Okay... after months of hesitation, I finally did it.  I bought a Canon 7D!  I am in shock right now.  I should get it by August 13th at the latest.  I am so excited and wanted to share it with someone lol.  And I assure you someone here will be happier for me than my hubby hahaha.


----------



## davisphotos (Aug 6, 2012)

Congrats! I haven't used one, but I've heard great things. Enjoy!


----------



## o hey tyler (Aug 6, 2012)

tmjjk said:
			
		

> Okay... after months of hesitation, I finally did it.  I bought a Canon 7D!  I am in shock right now.  I should get it by August 13th at the latest.  I am so excited and wanted to share it with someone lol.  And I assure you someone here will be happier for me than my hubby hahaha.

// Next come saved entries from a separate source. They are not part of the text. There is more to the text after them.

import Mathlib.Data.Sum.Order
import Mathlib.Logic.Equiv.Fin.Basic
import Literature.MathematicalPhysics.QuantumFieldTheory.Dimock2011to13.QED3AntisymmetricKernels
import Literature.MathematicalPhysics.QuantumFieldTheory.Dimock2011to13.QED3FermionPartialIntegral
import HarnessLib

/-!
# Dimock, *Quantum electrodynamics on the 3-torus I*, Appendix B (305)–(307): the two-species form
# `F(Ψ,Ψ̄) = Σ_{n,m} (1/(n!m!)) Σ f_{n,m}(x₁…x_n, x̄₁…x̄_m) Ψ(x₁)⋯Ψ(x_n)Ψ̄(x̄₁)⋯Ψ̄(x̄_m)` with separately antisymmetric
# kernels `f_{n,m} = f_{n+m}((0,x),(1,x̄))`, its uniqueness, and `‖F‖_h = Σ_{n,m} (h^{n+m}/(n!m!)) ‖f_{n,m}‖₁` — PROVED

statement-level skeleton of published theorems with citation tags; proofs where landed; nothing here is a claim about the Yang–Mills mass gap

**Citation header (reproduction of PUBLISHED work).** J. Dimock, *Quantum electrodynamics on the 3-torus. I. First
step*, arXiv:math-ph/0210020 (2002) [Dimock2002QED3TorusI], **Appendix B** (305)–(307), p.63 L3–34 of the arXiv-v1 text
layer `paper:arxiv-math-ph_0210020`. Writer seat p11 (literature-prover-lit-balaban-p11-g15-0), YM LIT SWEEP item (c)
D12; fifth file of the App. B cluster (`QED3FermionNorm.lean` (299)–(304), `QED3GaussianIntegralBound.lean` (309)–(313),
`QED3FermionPartialIntegral.lean` (314)–(319), `QED3AntisymmetricKernels.lean` (298)–(299)).

**The printed text (p.63 L3–34).** *"Now we distinguish between `Ψ(x), Ψ̄(x)`. We use a notation in which the spinor
indices are suppressed, i.e. `x_i` really means the pair `(x_i, α_i)`. The general element (298) can then be uniquely
written in the form `F(Ψ,Ψ̄) = Σ_{n,m} (1/(n!m!)) Σ_{x₁…x_n, x̄₁…x̄_m} f_{n,m}(x₁,…,x_n,x̄₁,…,x̄_m) Ψ(x₁)⋯Ψ(x_n)Ψ̄(x̄₁)⋯Ψ̄(x̄_m)`
(305) where the coefficients `f_{n,m}` are antisymmetric separately in `X_n = (x₁,…,x_n)` and `X̄_m = (x̄₁,…,x̄_m)`. We
have in fact `f_{n,m}(x₁,…,x_n,x̄₁,…,x̄_m) = f_{n+m}((0,x₁),…,(0,x_n),(1,x̄₁),…,(1,x̄_m))` (306). … Now the norm (299) can
be written `‖F‖_h = Σ_{n,m} (h^{n+m}/(n!m!)) ‖f_{n,m}‖₁` (307)."*

**Lean rendering.** The letters `(0,x)` and `(1,x̄)` of (306), ordered with every `Ψ`-letter before every `Ψ̄`-letter,
are the lexicographic sum `ι₁ ⊕ₗ ι₂` of the two index types (`ι₁ = ι₂ =` sites × spinor indices in the paper; kept
apart here at no cost) — the same two-block bookkeeping `fstPart ∕ sndPart ∕ inlEmb ∕ inrEmb ∕ mapFst ∕ mapSnd` as in
`QED3FermionPartialIntegral.lean` (there the blocks were unprimed ∕ primed fields; here they are `Ψ` ∕ `Ψ̄`).
* `pairTuple x x̄ : Fin (n+m) → ι₁ ⊕ₗ ι₂` — the argument list `((0,x₁),…,(0,x_n),(1,x̄₁),…,(1,x̄_m))` of (306)
  (`pairTuple_eq_append`; `genProd_pairTuple`: `Ψ(pairTuple x x̄) = Ψ(x₁)⋯Ψ(x_n)·Ψ̄(x̄₁)⋯Ψ̄(x̄_m) = mapFst Ψ(X_n) · mapSnd Ψ̄(X̄_m)`);
* **`kernel₂ F n m x x̄ := kernel F (n+m) (pairTuple x x̄)`** — (306) as the DEFINITION of `f_{n,m}` from the `f_r` of
  (298) (`QED3AntisymmetricKernels.kernel`);
* **`kernel₂_comp_perm`** (*"antisymmetric separately"*): `f_{n,m}(x∘σ, x̄∘τ) = sgn σ · sgn τ · f_{n,m}(x, x̄)` — the
  block permutation `appendPerm σ τ` of `Fin (n+m)` has sign `sgn σ · sgn τ` (`sign_appendPerm`);
* **`expansion_305`** — `F = Σ_{n ≤ |ι₁|} Σ_{m ≤ |ι₂|} (n!)⁻¹(m!)⁻¹ Σ_{x,x̄} f_{n,m}(x,x̄) Ψ(x)Ψ̄(x̄)`, through the fibre
  sum `sum_kernel₂_smul_genProd` (`Σ_{x,x̄} f_{n,m}(x,x̄)Ψ(x)Ψ̄(x̄) = n!m!·Σ_{S of type (n,m)} c_S θ_S`: a set of generators
  with `n` letters `Ψ` and `m` letters `Ψ̄` is enumerated by exactly `n!·m!` block-ordered injective tuples,
  `card_injective_pairs_eq`), and `sum_ofType` (summing over the types `(n,m)` is summing over all `S`);
* **`kernel₂_unique`** (*"uniquely written"*): any separately antisymmetric family `g_{n,m}` reproducing `F` through
  (305) IS `kernel₂ F` (on the `n!m!` block orderings of a set of generators `g(x,x̄)Ψ(x)Ψ̄(x̄)` is constant,
  `antisymm₂_smul_genProd_eq`; basis coefficients are unique; antisymmetric functions vanish on repeated letters,
  `eq_zero_of_antisymm_of_not_injective` of `QED3AntisymmetricKernels.lean`);
* **`hNorm_eq_307`** — `‖F‖_h = Σ_{n ≤ |ι₁|} Σ_{m ≤ |ι₂|} (h^{n+m}/(n!m!)) ‖f_{n,m}‖₁`, `‖f_{n,m}‖₁ = Σ_{x,x̄}|f_{n,m}(x,x̄)|`
  (`sum_norm_kernel₂`), where `‖F‖_h` is the tree's `hNorm h F` of `QED3FermionNorm.lean` (= (299), `hNorm_eq_299`).
Degrees `n > |ι₁|` or `m > |ι₂|` carry no injective tuples, so the printed sums over all `n, m` reduce to these ranges.
The remark *"We usually consider elements in which only terms with `n = m` contribute"* (p.63 L28) is a usage note, not a
statement; the selection rule behind it is the tree's `gaussExpect_genProd_eq_zero_of_charge`. No named facts, no `sorry`.

(v1.1) **(308)–(309) and (312) on the two-species algebra** (p.63 L35–46, p.64 L7–18): for a covariance matrix `C` on the
letters pairing `Ψ` with `Ψ̄` only (`IsChargedCov C`; `∫·dμ_Γ :=` the tree's `gaussExpect 𝕜 C`, as in
`QED3GaussianIntegralBound.lean`) and `Γ(x,x̄) := ∫Ψ(x)Ψ̄(x̄)dμ_Γ` (`twoPoint`, `gaussExpect_gen_mul_gen`):
**`gaussExpect_pairedProd`** — (309) verbatim, `∫ Ψ(x₁)Ψ̄(x̄₁)⋯Ψ(x_n)Ψ̄(x̄_n) dμ_Γ = det{Γ(x_i,x̄_j)}` (the tree's
`gaussExpect_genPairProd`); **`gaussExpect_genProd_pairTuple_eq_zero`** — *"Terms with `n ≠ m` give zero"*;
`gaussExpect_genProd_pairTuple_eq_det` — the block-ordered `n = m` terms carry the sign `σ_n = (−1)^{n(n−1)/2}` of p.64
L7–8; **`gaussExpect_eq_312`** — (312): `∫F dμ_Γ = Σ_n (σ_n/(n!)²) Σ_{x,x̄} f_{n,n}(x,x̄) det{Γ(x_i,x̄_j)}`.
-/

noncomputable section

The 7D is a great camera. I am sure you will love it!


----------



## Bitter Jeweler (Aug 6, 2012)

Enjoy! New toys are cool!


----------



## 2WheelPhoto (Aug 6, 2012)

Congrats


----------



## cgipson1 (Aug 6, 2012)

congratulations!


----------



## manny212 (Aug 6, 2012)

Congrats !


----------



## Rick58 (Aug 6, 2012)

My daughter just bought a Nikon D7000 and like I told her, a shiney hammer doesn't make a better carpenter. Ok, maybe I am a little jealous, hateful man...LOL Congrat's on a great purchaes!


----------



## MLeeK (Aug 6, 2012)

You will be blown away from your current camera!! Enjoy!


----------



## tmjjk (Aug 6, 2012)

I do not expect a miracle... I know I have a lot of work ahead of me... But I cannot wait to start learning


----------



## Rick58 (Aug 6, 2012)

Hey, I was only kidding...you got a great tool to learn with. (although I do hope my daughter drops her 7000...LOL)


----------



## BBJordo (Aug 7, 2012)

Awesome! I have a 5D Mark II on the way so I share your excitment!


----------



## Dubaiian (Aug 9, 2012)

Today is the first anniversary of me and my 7D.   I love this little machine like the day I bought it and am still learning - I hope I never stop learning


----------